*Aim of the task*: Search the data below for "Literature"; list each line that holds it.

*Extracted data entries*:
/-- Hence a group realizing `⟨5,5,5⟩` with `R(G) < 100` IS a C1 candidate (so the rank form
`HartEtAl2013_prop38_rank` below is Prop. 3.8 restricted along Thm. 3.1).
[cite: HartEtAl2013, Def. 3.2] -/
theorem isC1Candidate_of_tensorRank_lt [Fintype G] [DecidableEq G]
    (h555 : RealizesTPP G 5 5 5) (hR : tensorRank (groupTensor ℂ G) < 100) : IsC1Candidate G :=
  ⟨h555, lowerRankBound_le_tensorRank'.trans_lt hR⟩

/-- Likewise for C2 candidates (`R(G) < 125`). [cite: HartEtAl2013, Def. 3.2] -/
theorem isC2Candidate_of_tensorRank_lt [Fintype G] [DecidableEq G]
    (h555 : RealizesTPP G 5 5 5) (hR : tensorRank (groupTensor ℂ G) < 125) : IsC2Candidate G :=
  ⟨h555, lowerRankBound_le_tensorRank'.trans_lt hR⟩

/-- **The displayed step of the proof of Prop. 3.8**: for non-abelian `G`, "`T(G) ≤ (5/8)|G|`
implies `2|G| − T(G) ≥ (11/8)|G|`", so `R̲(G) ≥ (11/8)|G|` (in both remaining cases of Thm. 3.1);
Lemma 3.3 is the tree's `HartEtAl2013_lemma33`. Subtraction-free: `11|G| ≤ 8 R̲(G)`.
[cite: HartEtAl2013, Prop. 3.8 (proof)] -/
theorem le_lowerRankBound_of_nonabelian [Finite G] (h : ∃ a b : G, a * b ≠ b * a) :
    11 * Nat.card G ≤ 8 * lowerRankBound G := by
  cases nonempty_fintype G
  have hb2 := two_le_maxCharDegree h
  have h33 := Literature.GroupTheory.CommutingProbability.HartEtAl2013_lemma33 h
  have hT : (irrChars G).ncard = Nat.card (ConjClasses G) := ncard_irrChars_eq_card_conjClasses
  rw [lowerRankBound_def, if_neg (by omega), hT]
  split_ifs with h2 <;> omega

end HartEtAl2013

open HartEtAl2013

/-- **Rank form of the step `R(G) ≥ (11/8)|G|` for non-abelian `G`** ("and hence, by Theorem 3.1,
`R(G) ≥ (11/8)|G|`", proof of Prop. 3.8): `11|G| ≤ 8 R(G)`, from `HartEtAl2013_thm31_lower` and
Lemma 3.3. [cite: HartEtAl2013, Prop. 3.8 (proof)] -/
theorem HartEtAl2013_tensorRank_ge_of_nonabelian [Fintype G] [DecidableEq G]
    (h : ∃ a b : G, a * b ≠ b * a) : 11 * Fintype.card G ≤ 8 * tensorRank (groupTensor ℂ G) := by
  have h1 := HartEtAl2013_thm31_lower (G := G)
  have h33 := Literature.GroupTheory.CommutingProbability.HartEtAl2013_lemma33 h
  rw [Nat.card_eq_fintype_card (α := G)] at h33
  omega

/-- **HHMM Prop. 3.8**: "If `G` is a C1 candidate, then `G` is non-abelian and `45 ≤ |G| ≤ 72`."
Proof as printed: abelian `G` has `R̲(G) = |G|` and realizes `⟨5,5,5⟩` only if `|G| ≥ 125` (tree
`no555_of_isMulCommutative`); `|G| ≥ 45` is Neumann's bound (tree `Neumann2011_card_ge_45`);
`R̲(G) ≥ (11/8)|G|` and `R̲(G) ≤ 99` give `|G| ≤ 72`. [cite: HartEtAl2013, Prop. 3.8] -/
theorem HartEtAl2013_prop38 [Finite G] (h : IsC1Candidate G) :
    (∃ a b : G, a * b ≠ b * a) ∧ 45 ≤ Nat.card G ∧ Nat.card G ≤ 72 := by
  obtain ⟨h555, hR⟩ := h
  have hnab : ∃ a b : G, a * b ≠ b * a := by
    by_contra hab
    push Not at hab
    have h125 : 125 ≤ Nat.card G := by
      by_contra hlt
      push Not at hlt
      haveI : IsMulCommutative G := ⟨⟨hab⟩⟩
      exact no555_of_isMulCommutative hlt h555
    rw [lowerRankBound_of_comm hab] at hR
    omega
  have h11 := le_lowerRankBound_of_nonabelian hnab
  exact ⟨hnab, Neumann2011_card_ge_45 h555, by omega⟩

/-- **HHMM Prop. 3.11**: "If `G` is a C2 candidate, then `G` is non-abelian and `45 ≤ |G| ≤ 90`."
("We use the same arguments as in the proof of Proposition 3.8: If `|G| ≥ 91`, then
`R(G) ≥ 11 × 91/8 > 125`.") [cite: HartEtAl2013, Prop. 3.11] -/
theorem HartEtAl2013_prop311 [Finite G] (h : IsC2Candidate G) :
    (∃ a b : G, a * b ≠ b * a) ∧ 45 ≤ Nat.card G ∧ Nat.card G ≤ 90 := by
  obtain ⟨h555, hR⟩ := h
  have hnab : ∃ a b : G, a * b ≠ b * a := by
    by_contra hab
    push Not at hab
    have h125 : 125 ≤ Nat.card G := by
      by_contra hlt
      push Not at hlt
      haveI : IsMulCommutative G := ⟨⟨hab⟩⟩
      exact no555_of_isMulCommutative hlt h555
    rw [lowerRankBound_of_comm hab] at hR
    omega
  have h11 := le_lowerRankBound_of_nonabelian hnab
  exact ⟨hnab, Neumann2011_card_ge_45 h555, by omega⟩

/-- **Prop. 3.8 in rank form**: if `G` realizes `⟨5,5,5⟩` and `R(G) < 100` (so that the realization
would beat Makarov's `R(5) ≤ 100`, cf. `RealizesTPP.tensorRank_matMulTensor_le`), then `G` is
non-abelian and `45 ≤ |G| ≤ 72` (abelian: `R(G) ≥ 2|G| − k(G) = |G| ≥ 125`; non-abelian:
`8R(G) ≥ 11|G|`). [cite: HartEtAl2013, Prop. 3.8] -/
theorem HartEtAl2013_prop38_rank [Fintype G] [DecidableEq G] (h555 : RealizesTPP G 5 5 5)
    (hR : tensorRank (groupTensor ℂ G) < 100) :
    (∃ a b : G, a * b ≠ b * a) ∧ 45 ≤ Fintype.card G ∧ Fintype.card G ≤ 72 := by
  have hlow := HartEtAl2013_thm31_lower (G := G)
  have hnab : ∃ a b : G, a * b ≠ b * a := by
    by_contra hab
    push Not at hab
    have h125 : 125 ≤ Fintype.card G := by
      by_contra hlt
      push Not at hlt
      haveI : IsMulCommutative G := ⟨⟨hab⟩⟩
      exact no555_of_isMulCommutative (by rwa [Nat.card_eq_fintype_card (α := G)]) h555
    -- abelian: every conjugacy class is a singleton, `k(G) ≤ |G|` suffices
    have hcl : Nat.card (ConjClasses G) ≤ Fintype.card G := by
      rw [← Nat.card_eq_fintype_card]
      exact Nat.card_le_card_of_surjective _ (ConjClasses.mk_surjective (α := G))
    omega
  have h11 := HartEtAl2013_tensorRank_ge_of_nonabelian hnab
  have h45 := Neumann2011_card_ge_45 h555
  rw [Nat.card_eq_fintype_card (α := G)] at h45
  exact ⟨hnab, h45, by omega⟩

/-- **Prop. 3.11 in rank form**: if `G` realizes `⟨5,5,5⟩` and `R(G) < 125`, then `G` is non-abelian
and `45 ≤ |G| ≤ 90`. [cite: HartEtAl2013, Prop. 3.11] -/
theorem HartEtAl2013_prop311_rank [Fintype G] [DecidableEq G] (h555 : RealizesTPP G 5 5 5)
    (hR : tensorRank (groupTensor ℂ G) < 125) :
    (∃ a b : G, a * b ≠ b * a) ∧ 45 ≤ Fintype.card G ∧ Fintype.card G ≤ 90 := by
  have hlow := HartEtAl2013_thm31_lower (G := G)
  have hnab : ∃ a b : G, a * b ≠ b * a := by
    by_contra hab
    push Not at hab
    have h125 : 125 ≤ Fintype.card G := by
      by_contra hlt
      push Not at hlt
      haveI : IsMulCommutative G := ⟨⟨hab⟩⟩
      exact no555_of_isMulCommutative (by rwa [Nat.card_eq_fintype_card (α := G)]) h555
    have hcl : Nat.card (ConjClasses G) ≤ Fintype.card G := by
      rw [← Nat.card_eq_fintype_card]
      exact Nat.card_le_card_of_surjective _ (ConjClasses.mk_surjective (α := G))
    omega
  have h11 := HartEtAl2013_tensorRank_ge_of_nonabelian hnab
  have h45 := Neumann2011_card_ge_45 h555
  rw [Nat.card_eq_fintype_card (α := G)] at h45
  exact ⟨hnab, h45, by omega⟩

/-! ### Table 3, row `[60,5]`: `A₅` is a C2 candidate with `R̲(A₅) = 119` -/

section AlternatingFive

open Literature.RepresentationTheory.FiniteGroups.AlternatingFive
open Literature.NumberTheory.GaloisRepresentations.Serre1972 (natCard_alternatingGroup_fin_five)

*Answer for this exercise*:
  have h33 := Literature.GroupTheory.CommutingProbability.HartEtAl2013_lemma33 h
  have h33 := Literature.GroupTheory.CommutingProbability.HartEtAl2013_lemma33 h
open Literature.RepresentationTheory.FiniteGroups.AlternatingFive
open Literature.NumberTheory.GaloisRepresentations.Serre1972 (natCard_alternatingGroup_fin_five)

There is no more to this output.